import Mathlib
import HarnessLib
import Summits.Ventures.LatticeQCDFlow.Exactness.IMHKernel
import Summits.Ventures.LatticeQCDFlow.Exactness.KernelSymmetry
import Summits.Ventures.LatticeQCDFlow.Scoring.SymmetricSamplerOddObservables

/-!
# Transporting the flow-sampler kernel by a measurable automorphism: `Θ ∘ indepMH(q, w) ∘ Θ⁻¹ = indepMH(Θ_* q, w ∘ Θ⁻¹)`; a flow whose Jacobian is only MEASURABLE (the spectral flows) gives a sampler symmetric for almost every state, and symmetric IN LAW at every step from every absolutely continuous invariant start

HONEST FRAMING: exact (Metropolis-corrected) sampling algorithms for lattice gauge theory;
figures of merit are autocorrelation/cost numbers at stated couplings and volumes; no
continuum-physics claim.

Venture `LatticeQCDFlow` (cell pub-lqcd), topic `Exactness`; FANOUT row 10 (`eng-equiv`, engine
`latflow.equiv` / `latflow.flows_jax`: the flow sampler `indepMH q w` of `equiv/imh.py`; Boyda's
`SU(N)` SPECTRAL coupling layers `spectral.py`, whose booked Jacobians are measurable but NOT
continuous — `SpectralDensityMeasurable`, `SUNSpectralKernelShipped`, `EquivariantJacobianGaugeInvariance`'s
a.e. statements).  NEW WORK of the cell; nothing is cited as a fact; no number; no definition is
introduced.  `FlowSamplerTranslationCovariance.conjKernel_indepMH_eq_self` gives EXACT kernel symmetry
when the weight is invariant EVERYWHERE (continuous Jacobians).  For a measurable Jacobian the
symmetry of the weight holds only almost everywhere (`HasJacobian.jac_siteTranslate_ae_eq`,
`ae_gaugeInvariant_of_hasJacobian`, …); this file supplies what survives.

## What is typed (any measurable space `Ω`, probability `q`, measurable weight `w`, `Θ : Ω ≃ᵐ Ω`)

* **`conjKernel_indepMH`** — THE TRANSPORT IDENTITY, no invariance assumed:
  `conjKernel (indepMH q w) Θ = indepMH (Θ_* q) (w ∘ Θ⁻¹)` — reporting the flow-sampler chain through
  `Θ` is again a flow-sampler chain, with the transported model and weight;
* `indepMH_apply_congr_of_ae` — two weights agreeing `q`-a.e. give the same transition law from
  every state where they agree; hence **`ae_conjKernel_indepMH_eq`** — if `Θ_* q = q` and
  `w ∘ Θ = w` only `q`-ALMOST EVERYWHERE, then `conjKernel (indepMH q w) Θ x = indepMH q w x` for
  `q`-a.e. state `x`;
* `bind_indepMH_absolutelyContinuous` — the flow-sampler kernel maps laws `μ ≪ q` to laws `≪ q`
  (the proposal part is `≪ q`, the rejection part sits under `μ`); hence
  **`iterate_bind_indepMH_map_eq_self_of_ae`** — from ANY start `μ₀ ≪ q` with `Θ_* μ₀ = μ₀` (the
  model law `q` itself — the engine's start; the hot start when `q ∼ Haar^⊗`) the law of the run is
  `Θ`-invariant at EVERY step and stays `≪ q`, although the kernel is symmetric only a.e.

NOT here: the instantiation (lattice translations / gauge / conjugation / centre for the spectral
flow sampler: `Θ_* Haar^⊗ = Haar^⊗`, `Ψ ∘ Θ = Θ ∘ Ψ` from `SUNSpectralPlaquetteLayerTranslation` etc.,
`J ∘ Θ = J` a.e. from `HasJacobian.jac_siteTranslate_ae_eq` — then these three theorems apply
verbatim; left to a sequel on built parents); starts not `≪ q` (a cold start sits on a null set
where nothing is claimed); numbers.
-/

noncomputable section

namespace Summit.Ventures.LatticeQCDFlow.Exactness

open MeasureTheory ProbabilityTheory ProbabilityTheory.Kernel Set
open scoped ENNReal

variable {Ω : Type*} [MeasurableSpace Ω] {q : Measure Ω} [IsProbabilityMeasure q] {w : Ω → ℝ}

/-! ## §1 The transport identity -/

/-- **`Θ ∘ indepMH(q, w) ∘ Θ⁻¹ = indepMH(Θ_* q, w ∘ Θ⁻¹)`** — for every measurable automorphism `Θ`,
no invariance assumed (stated for any presentation `q'` of `Θ_* q`, so that `q' = q` can be
substituted when `Θ` preserves `q`). -/
theorem conjKernel_indepMH (hw : Measurable w) (Θ : Ω ≃ᵐ Ω) (q' : Measure Ω) [IsProbabilityMeasure q']
    (hq' : q' = q.map Θ) :
    conjKernel (indepMH q w) Θ = indepMH q' (w ∘ Θ.symm) := by
  subst hq'
  have hw' : Measurable (w ∘ Θ.symm) := hw.comp Θ.symm.measurable
  ext x B hB
  rw [conjKernel_apply' _ _ _ hB, indepMH_apply hw _ (Θ.measurable hB), indepMH_apply hw' _ hB]
  -- the proposal part: change variables in the `Θ_* q`-integral
  have hmeas : Measurable fun y => imhAcceptE (w ∘ Θ.symm) x y :=
    (measurable_imhAcceptE hw').comp (measurable_const.prodMk measurable_id)
  have hacc : ∀ y, imhAcceptE (w ∘ Θ.symm) x (Θ y) = imhAcceptE w (Θ.symm x) y := fun y => by
    simp only [imhAcceptE, imhAccept, Function.comp_apply, Θ.symm_apply_apply]
  have h1 : ∫⁻ y in B, imhAcceptE (w ∘ Θ.symm) x y ∂(q.map Θ) =
      ∫⁻ y in Θ ⁻¹' B, imhAcceptE w (Θ.symm x) y ∂q := by
    rw [setLIntegral_map hB hmeas Θ.measurable]
    simp only [hacc]
  -- the acceptance mass
  have h2 : imhAcceptMass (q.map Θ) (w ∘ Θ.symm) x = imhAcceptMass q w (Θ.symm x) := by
    unfold imhAcceptMass
    rw [lintegral_map_equiv]
    simp only [hacc]
  -- the rejection atom
  have h3 : (Θ ⁻¹' B).indicator (1 : Ω → ℝ≥0∞) (Θ.symm x) = B.indicator 1 x := by
    by_cases h : x ∈ B
    · rw [Set.indicator_of_mem (show Θ.symm x ∈ Θ ⁻¹' B by
          rw [Set.mem_preimage, Θ.apply_symm_apply]; exact h), Set.indicator_of_mem h]
      rfl
    · rw [Set.indicator_of_notMem (fun h' => h (by rwa [Set.mem_preimage, Θ.apply_symm_apply] at h')),
        Set.indicator_of_notMem h]
  rw [h1, h2, h3]

/-! ## §2 Weights that agree almost everywhere -/

/-- **Two weights agreeing `q`-a.e. give the same flow-sampler transition law from every state where
they agree** (the proposal integral and the acceptance mass only see `q`-a.e. values of the weight
at the proposal; the current state enters through `w x` alone). -/
theorem indepMH_apply_congr_of_ae {w' : Ω → ℝ} (hw : Measurable w) (hw' : Measurable w')
    (hae : w' =ᵐ[q] w) {x : Ω} (hx : w' x = w x) : indepMH q w' x = indepMH q w x := by
  ext B hB
  rw [indepMH_apply hw' _ hB, indepMH_apply hw _ hB]
  have hacc : (fun y => imhAcceptE w' x y) =ᵐ[q] (fun y => imhAcceptE w x y) := by
    filter_upwards [hae] with y hy
    simp only [imhAcceptE, imhAccept, hy, hx]
  have hmass : imhAcceptMass q w' x = imhAcceptMass q w x := lintegral_congr_ae hacc
  rw [hmass, lintegral_congr_ae (ae_restrict_of_ae hacc)]

/-- **A flow sampler whose data is symmetric only ALMOST EVERYWHERE is symmetric from almost every
state**: `Θ_* q = q` and `w ∘ Θ = w` `q`-a.e. give `conjKernel (indepMH q w) Θ x = indepMH q w x`
for `q`-a.e. `x`. -/
theorem ae_conjKernel_indepMH_eq (hw : Measurable w) (Θ : Ω ≃ᵐ Ω) (hq : MeasurePreserving Θ q q)
    (hwae : (w ∘ Θ) =ᵐ[q] w) :
    ∀ᵐ x ∂q, conjKernel (indepMH q w) Θ x = indepMH q w x := by
  have hid := conjKernel_indepMH hw Θ q hq.map_eq.symm
  -- `w ∘ Θ⁻¹ = w` almost everywhere as well (`Θ⁻¹` preserves `q`)
  have hae' : (w ∘ Θ.symm) =ᵐ[q] w := by
    have h := (hq.symm Θ).quasiMeasurePreserving.ae_eq hwae
    have hcomp : (w ∘ Θ) ∘ Θ.symm = w := by
      funext y
      simp only [Function.comp_apply, Θ.apply_symm_apply]
    rw [hcomp] at h
    exact h.symm
  rw [hid]
  filter_upwards [hae'] with x hx
  exact indepMH_apply_congr_of_ae hw (hw.comp Θ.symm.measurable) hae' hx

/-! ## §3 Laws along the run: absolutely continuous invariant starts stay invariant -/

/-- **The flow-sampler kernel maps laws `≪ q` to laws `≪ q`**: the proposal part of `μ K` is
`≪ q`, the rejection part is dominated by `μ`. -/
theorem bind_indepMH_absolutelyContinuous (hw : Measurable w) {μ : Measure Ω} (hμ : μ ≪ q) :
    μ.bind (indepMH q w) ≪ q := by
  refine Measure.AbsolutelyContinuous.mk fun B hB hqB => ?_
  rw [Measure.bind_apply hB (Kernel.aemeasurable _)]
  have hpt : ∀ x, indepMH q w x B ≤ B.indicator 1 x := fun x => by
    rw [indepMH_apply hw x hB, Measure.restrict_eq_zero.2 hqB, lintegral_zero_measure, zero_add]
    calc (1 - imhAcceptMass q w x) * B.indicator 1 x ≤ 1 * B.indicator 1 x := by
          gcongr
          exact tsub_le_self
      _ = B.indicator 1 x := one_mul _
  refine le_antisymm ?_ bot_le
  calc ∫⁻ x, indepMH q w x B ∂μ ≤ ∫⁻ x, B.indicator 1 x ∂μ := lintegral_mono hpt
    _ = μ B := lintegral_indicator_one hB
    _ = 0 := hμ hqB
    _ ≤ 0 := le_rfl

/-- **From an absolutely continuous `Θ`-invariant start, the law of an a.e.-symmetric flow-sampler
run is `Θ`-invariant at every step, and stays `≪ q`** (`Θ_* q = q`, `w ∘ Θ = w` a.e.; iterate
spelling `(· .bind K)^[t] μ₀` of `SUNStoutFlowSamplerErgodic`). -/
theorem iterate_bind_indepMH_map_eq_self_of_ae (hw : Measurable w) (Θ : Ω ≃ᵐ Ω)
    (hq : MeasurePreserving Θ q q) (hwae : (w ∘ Θ) =ᵐ[q] w)
    {μ₀ : Measure Ω} (hμ₀q : μ₀ ≪ q) (hμ₀ : μ₀.map Θ = μ₀) (t : ℕ) :
    ((fun m : Measure Ω => m.bind (indepMH q w))^[t] μ₀).map Θ =
        (fun m : Measure Ω => m.bind (indepMH q w))^[t] μ₀ ∧
      (fun m : Measure Ω => m.bind (indepMH q w))^[t] μ₀ ≪ q := by
  induction t with
  | zero => exact ⟨hμ₀, hμ₀q⟩
  | succ t ih =>
    obtain ⟨ihmap, ihac⟩ := ih
    rw [Function.iterate_succ_apply']
    refine ⟨?_, bind_indepMH_absolutelyContinuous hw ihac⟩
    rw [Scoring.map_bind_eq_bind_conjKernel, ihmap]
    apply Measure.bind_congr_right
    exact (ae_conjKernel_indepMH_eq hw Θ hq hwae).filter_mono (Measure.AbsolutelyContinuous.ae_le ihac)

/-- The model law itself is an admissible start (`q ≪ q`; `Θ_* q = q`): **from the engine's start
"accept the first proposal" the law of an a.e.-symmetric flow-sampler run is `Θ`-invariant at every
step.** -/
theorem iterate_bind_indepMH_modelStart_map_eq_self_of_ae (hw : Measurable w) (Θ : Ω ≃ᵐ Ω)
    (hq : MeasurePreserving Θ q q) (hwae : (w ∘ Θ) =ᵐ[q] w) (t : ℕ) :
    ((fun m : Measure Ω => m.bind (indepMH q w))^[t] q).map Θ =
      (fun m : Measure Ω => m.bind (indepMH q w))^[t] q :=
  (iterate_bind_indepMH_map_eq_self_of_ae hw Θ hq hwae Measure.AbsolutelyContinuous.rfl hq.map_eq t).1

end Summit.Ventures.LatticeQCDFlow.Exactness

end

....................

**Instructions to follow**
Every line from the first through the one containing "## What is typed" in the listing above must be given again exactly, with nothing else alongside.

**Task output**
import Mathlib
import HarnessLib
import Summits.Ventures.LatticeQCDFlow.Exactness.IMHKernel
import Summits.Ventures.LatticeQCDFlow.Exactness.KernelSymmetry
import Summits.Ventures.LatticeQCDFlow.Scoring.SymmetricSamplerOddObservables

/-!
# Transporting the flow-sampler kernel by a measurable automorphism: `Θ ∘ indepMH(q, w) ∘ Θ⁻¹ = indepMH(Θ_* q, w ∘ Θ⁻¹)`; a flow whose Jacobian is only MEASURABLE (the spectral flows) gives a sampler symmetric for almost every state, and symmetric IN LAW at every step from every absolutely continuous invariant start

HONEST FRAMING: exact (Metropolis-corrected) sampling algorithms for lattice gauge theory;
figures of merit are autocorrelation/cost numbers at stated couplings and volumes; no
continuum-physics claim.

Venture `LatticeQCDFlow` (cell pub-lqcd), topic `Exactness`; FANOUT row 10 (`eng-equiv`, engine
`latflow.equiv` / `latflow.flows_jax`: the flow sampler `indepMH q w` of `equiv/imh.py`; Boyda's
`SU(N)` SPECTRAL coupling layers `spectral.py`, whose booked Jacobians are measurable but NOT
continuous — `SpectralDensityMeasurable`, `SUNSpectralKernelShipped`, `EquivariantJacobianGaugeInvariance`'s
a.e. statements).  NEW WORK of the cell; nothing is cited as a fact; no number; no definition is
introduced.  `FlowSamplerTranslationCovariance.conjKernel_indepMH_eq_self` gives EXACT kernel symmetry
when the weight is invariant EVERYWHERE (continuous Jacobians).  For a measurable Jacobian the
symmetry of the weight holds only almost everywhere (`HasJacobian.jac_siteTranslate_ae_eq`,
`ae_gaugeInvariant_of_hasJacobian`, …); this file supplies what survives.

## What is typed (any measurable space `Ω`, probability `q`, measurable weight `w`, `Θ : Ω ≃ᵐ Ω`)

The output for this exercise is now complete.